Archaeological site in Japan

The Ainoshima Stone Tumuli (相島積石塚群, Ainoshima tsumiishitsuka-gun) is a Kofun period necropolis, located on the island of Ainoshima in the town of Shingū, Kasuya District, Fukuoka Prefecture Japan. The tumulus was designated a National Historic Site of Japan in 2001.

==Overview==
The Ainoshima Stone Tumuli consist of total of 254 stone mounds made entirely of basalt gravel are distributed in the northeastern part of Ainoshima, along a coastline extending approximately 500 meters from north-to-south. It was discovered in 1992. This group of stone mounds are mainly small circular or rectangular tombs with a diameter of about three to five meters, but there are also some that are two-tiered with a side of 12 meters, and others that have their main parts dug directly into the ground. No grave markers or border marks the site, and it is unknown how much of the original site remains. The main internal features include a vertical stone burial chambers containing a box-type sarcophagus, or a side-pit type stone burial chamber. Most were constructed from the first half of the 5th century to the middle of the 6th century, but the earliest construction can definitely be traced back to the early Kofun period. On the opposite shore in the northeast direction from this site, is the Munakata area, where many burial mounds from the same period are concentrated, and it is possible to assume that there is a connection there, as well as connections with the Korean Peninsula.

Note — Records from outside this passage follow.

import Literature.MathematicalPhysics.QuantumFieldTheory.Balaban1983to89.B11Prop3Model
import HarnessLib

/-!
# Route `UnitScaleTilt`, crux K1 child «MinimiserStabilityRegPr» (stmt-QuantumFields-19200), skeleton v10, stub `stub_existenceMinimalOrbit` (EX), route (α) — **(CH-KNIT v2-tw), STRUCTURE
# PRESERVATION OF PRINT'S CHART REMAINDER `D(A′)`**: the fixed point `D = Dfix C H C₂ A′` of [Balaban1985Variational] (49)–(50) «D = C(A′ − HD)» (r08's selector `B11Prop3Model.Dfix`,
# contraction `B13Contraction113`) lies in EVERY closed set `S ∋ 0` of coarse data that the contraction map `X ↦ C(A′ − HX)` preserves — because the fixed point is UNIQUE in the ball
# (55) and the contraction can be run inside `S ∩ ball`.  This is the tool by which the (CH5EL-tw)″ display's REALITY conjunct («`X` Hermitian-traceless», print: all fields are
# `𝔤`-valued) and any lattice-symmetry conjunct reduce to preservation rows about the LINEAR∕ANALYTIC letters `H` and `C = CmapTw U₀` (knit v2.5 `Prop7StubEXOfChartPiecesTwL`,
# displayed row `hXtw″`; EX knit ruler's split plan (a))

Cell `ym3-torus`, width seat `ym-ust-19200-w2` (gen 3; KNIT RULER).  THEOREMS ONLY (0 `def`, 0 `sorry`).  Bookkeeping (fixed-point plumbing): nothing here closes the stub; `--supports
stmt-QuantumFields-19200 --as helper`, count-neutral.  YM₃ on T³ is a ladder rung (R3), not the Clay problem; nothing here claims the stub, the crux, d = 4 or the mass gap.

THE PRINT.  [Balaban1985Variational] p. 285–286: «D = C_j(LʲηA′ − LʲηHD) (50) … We consider configurations A′, X with values in the complexified Lie algebra 𝔤ᶜ (51) … the transformation
(52) … is a contraction for |A′| < ε₃ … thus the equation (50) has exactly one solution D(A′) … |D(A′)| ≦ 4C₂|A′|² (55)»; the reality of print's objects (`𝔤`-valued `A′`, `H` real, `C_j`
mapping `𝔤`-valued configurations to `𝔤`-valued data) makes `D(A′)` `𝔤`-valued — by uniqueness.

WHAT IS PROVED (sorry-free, no definition; abstract complex Banach spaces `𝒴 ∋ A′`, `𝒳 ∋ X` as in `B11Prop3Model`).  ★ **`Dfix_mem_of_invariant`** — under the contraction hypotheses of
`B11Prop3Model.Dfix_spec` (`QuadAnalytic C C₂ R`, `‖HX‖ ≤ b‖X‖`, `9C₂bε < 1`, `3ε ≤ R`, `‖A′‖ < ε`): for every CLOSED `S ⊆ 𝒳` with `0 ∈ S` and `X ∈ S ⇒ C(A′ − HX) ∈ S`, the selected fixed
point `Dfix C H C₂ A′ ∈ S` (contraction on `S ∩ B̄(0, 4C₂ε²)` via `B13Contraction113.mapsTo_T`∕`lipschitz_T` + `ContractingWith.exists_fixedPoint'`; identification with `Dfix` by the
uniqueness clause of `exists_unique_fixedPoint` and (55) `Dfix_spec`).  ★ **`Dfix_mem_submodule_of_invariant`** — the same for a closed ℝ-submodule `S` (the shape of the reality row:
`S` = the `i·𝔰𝔲(2)`-valued data, an ℝ-subspace of the complex carrier).

References: T. Bałaban, CMP 102 (1985) 277–309 [Balaban1985Variational] ((47)–(55) pp.285–286, Prop. 3 p.289); CMP 119 (1988) 243–285 [Balaban1988RG2Cluster] ((1.13)–(1.14) p.5, the
tree's `B13Contraction113`).
-/

set_option autoImplicit false

noncomputable section

open Metric Set

namespace Summit.QuantumFields.YangMills.Theorems.Prop7DfixInvariant

open Literature.MathematicalPhysics.QuantumFieldTheory.Balaban1983to89
open B13Contraction113 (QuadAnalytic exists_unique_fixedPoint mapsTo_T lipschitz_T)
open B11Prop3Model (Dfix Dfix_spec)

variable {𝒴 𝒳 : Type*} [NormedAddCommGroup 𝒴] [NormedSpace ℂ 𝒴] [NormedAddCommGroup 𝒳] [NormedSpace ℂ 𝒳] [CompleteSpace 𝒳]
  {Ct : 𝒴 → 𝒳} {hop : 𝒳 →ₗ[ℂ] 𝒴} {C₂ R b ε : ℝ}

/-- ★ **THE CHART REMAINDER `D(A′)` LIES IN EVERY CLOSED INVARIANT SET OF THE CONTRACTION** ((49)–(55)): if `S ⊆ 𝒳` is closed, contains `0`, and `X ∈ S ⇒ C(A′ − HX) ∈ S`, then — inside
print's contraction regime `9C₂bε < 1`, `3ε ≤ R`, `‖A′‖ < ε` — the selected solution `Dfix C H C₂ A′` of (50) belongs to `S`: the contraction (52) runs inside the complete set
`S ∩ B̄(0, 4C₂ε²)` and its fixed point there is THE fixed point in the ball (uniqueness, (55)). [cite: Balaban1985Variational, (49)–(55) pp.285–286, Prop. 3 p.289; Balaban1988RG2Cluster, (1.13)–(1.14) p.5] -/
theorem Dfix_mem_of_invariant (hC : QuadAnalytic Ct C₂ R) (hC₂ : 0 ≤ C₂) (hb : 0 ≤ b) (hHop : ∀ X, ‖hop X‖ ≤ b * ‖X‖)
    (hq : 9 * C₂ * b * ε < 1) (hRC : 3 * ε ≤ R) {A : 𝒴} (hA : ‖A‖ < ε)
    {S : Set 𝒳} (hS : IsClosed S) (h0S : (0 : 𝒳) ∈ S) (hinv : ∀ X ∈ S, Ct (A - hop X) ∈ S) :
    Dfix Ct hop C₂ A ∈ S := by
  have hε : 0 < ε := (norm_nonneg _).trans_lt hA
  have hK0 : 0 ≤ 9 * C₂ * b * ε := by positivity
  have hR2 : 4 * C₂ * b * ε ≤ 1 := by nlinarith
  have hRC2 : 2 * ε ≤ R := by linarith
  -- the contraction on `S ∩ ball`
  set s : Set 𝒳 := closedBall (0:𝒳) (4 * C₂ * ε ^ 2) ∩ S with hs
  have hmaps0 : MapsTo (fun X => Ct (A - hop X)) (closedBall (0:𝒳) (4 * C₂ * ε ^ 2)) (closedBall (0:𝒳) (4 * C₂ * ε ^ 2)) :=
    mapsTo_T hC hC₂ hb hHop hA hR2 hRC2
  have hmaps : MapsTo (fun X => Ct (A - hop X)) s s := fun X hX => ⟨hmaps0 hX.1, hinv X hX.2⟩
  have hlip : ∀ X₁ ∈ s, ∀ X₂ ∈ s, ‖Ct (A - hop X₁) - Ct (A - hop X₂)‖ ≤ 9 * C₂ * b * ε * ‖X₁ - X₂‖ :=
    fun X₁ h₁ X₂ h₂ => lipschitz_T hC hC₂ hb hHop hA hR2 hRC h₁.1 h₂.1
  set K : NNReal := ⟨9 * C₂ * b * ε, hK0⟩ with hK
  have hcontr : ContractingWith K (hmaps.restrict _ s s) := by
    refine ⟨?_, ?_⟩
    · change (⟨9 * C₂ * b * ε, hK0⟩ : NNReal) < 1
      exact_mod_cast hq
    · refine LipschitzWith.of_dist_le_mul fun x y => ?_
      change dist (Ct (A - hop (x:𝒳))) (Ct (A - hop (y:𝒳))) ≤ (9 * C₂ * b * ε) * dist (x:𝒳) (y:𝒳)
      rw [dist_eq_norm, dist_eq_norm]
      exact hlip _ x.2 _ y.2
  have hsc : IsComplete s := (isClosed_closedBall.inter hS).isComplete
  have h0 : (0:𝒳) ∈ s := ⟨by simp only [mem_closedBall, dist_zero_right, norm_zero]; positivity, h0S⟩
  obtain ⟨X, hXs, hfix, -, -⟩ := ContractingWith.exists_fixedPoint' hsc hmaps hcontr h0 (edist_ne_top _ _)
  -- the selected fixed point `Dfix` is in the ball ((55)), hence equals `X` by uniqueness
  obtain ⟨hDb, hDfix⟩ := Dfix_spec (Ct := Ct) (hop := hop) hC hC₂ hb hHop hq hRC hA
  have hDball : Dfix Ct hop C₂ A ∈ closedBall (0:𝒳) (4 * C₂ * ε ^ 2) := by
    rw [mem_closedBall, dist_zero_right]
    refine hDb.trans ?_
    have h2 : ‖A‖ ^ 2 ≤ ε ^ 2 := pow_le_pow_left₀ (norm_nonneg A) hA.le 2
    nlinarith
  obtain ⟨X₀, -, -, huniq⟩ := exists_unique_fixedPoint (C := Ct) (Hop := hop) hC hC₂ hb hHop hA hq hRC
  have h1 : Dfix Ct hop C₂ A = X₀ := huniq _ hDball hDfix
  have h2 : X = X₀ := huniq _ hXs.1 hfix
  rw [h1, ← h2]
  exact hXs.2

/-- ★ **THE SAME FOR A CLOSED ℝ-SUBMODULE** (the shape of the reality row: the `i·𝔰𝔲(2)`-valued coarse data form a closed REAL subspace of the complex carrier; print (51): the scheme runs in
`𝔤ᶜ` and real data stay real): if `C(A′ − HX) ∈ S` whenever `X ∈ S`, then `Dfix C H C₂ A′ ∈ S`. [cite: Balaban1985Variational, (51) p.286, (55) p.286, Prop. 3 p.289] -/
theorem Dfix_mem_submodule_of_invariant [Module ℝ 𝒳] (hC : QuadAnalytic Ct C₂ R) (hC₂ : 0 ≤ C₂) (hb : 0 ≤ b) (hHop : ∀ X, ‖hop X‖ ≤ b * ‖X‖)
    (hq : 9 * C₂ * b * ε < 1) (hRC : 3 * ε ≤ R) {A : 𝒴} (hA : ‖A‖ < ε)
    (S : Submodule ℝ 𝒳) (hS : IsClosed (S : Set 𝒳)) (hinv : ∀ X ∈ S, Ct (A - hop X) ∈ S) :
    Dfix Ct hop C₂ A ∈ S :=
  Dfix_mem_of_invariant hC hC₂ hb hHop hq hRC hA hS S.zero_mem hinv

end Summit.QuantumFields.YangMills.Theorems.Prop7DfixInvariant

end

A variety of artifacts have been unearthed, including numerous grave goods, iron products, and human bones. It is theorized that the tombs belong to the Kaijin tribe, who lived mainly lived in the coastal areas of Chikuzen Province and Hizen Province (as well as the southern coast of the Korean Peninsula during the Yayoi period. The Kaijin, whom some researchers theorize migrated to this area from southeastern China or the South Pacific in prehistoric times, practiced rice cultivation, used bronze tools, and are presumed to have excellent navigation and fishing skills. They became powerful through maritime transportation from the 4th century onwards, and were eventually assimilated into Japanese, but much about them remains unknown.

It is also said that the stones used in the stone chambers of the Tsuyazaki Kofun Cluster in Fukutsu, Fukuoka, and Munakata City, which were built during the same period, were transported from here.

The site is approximately a 30-minute walk from the Ainoshima Ferry Terminal.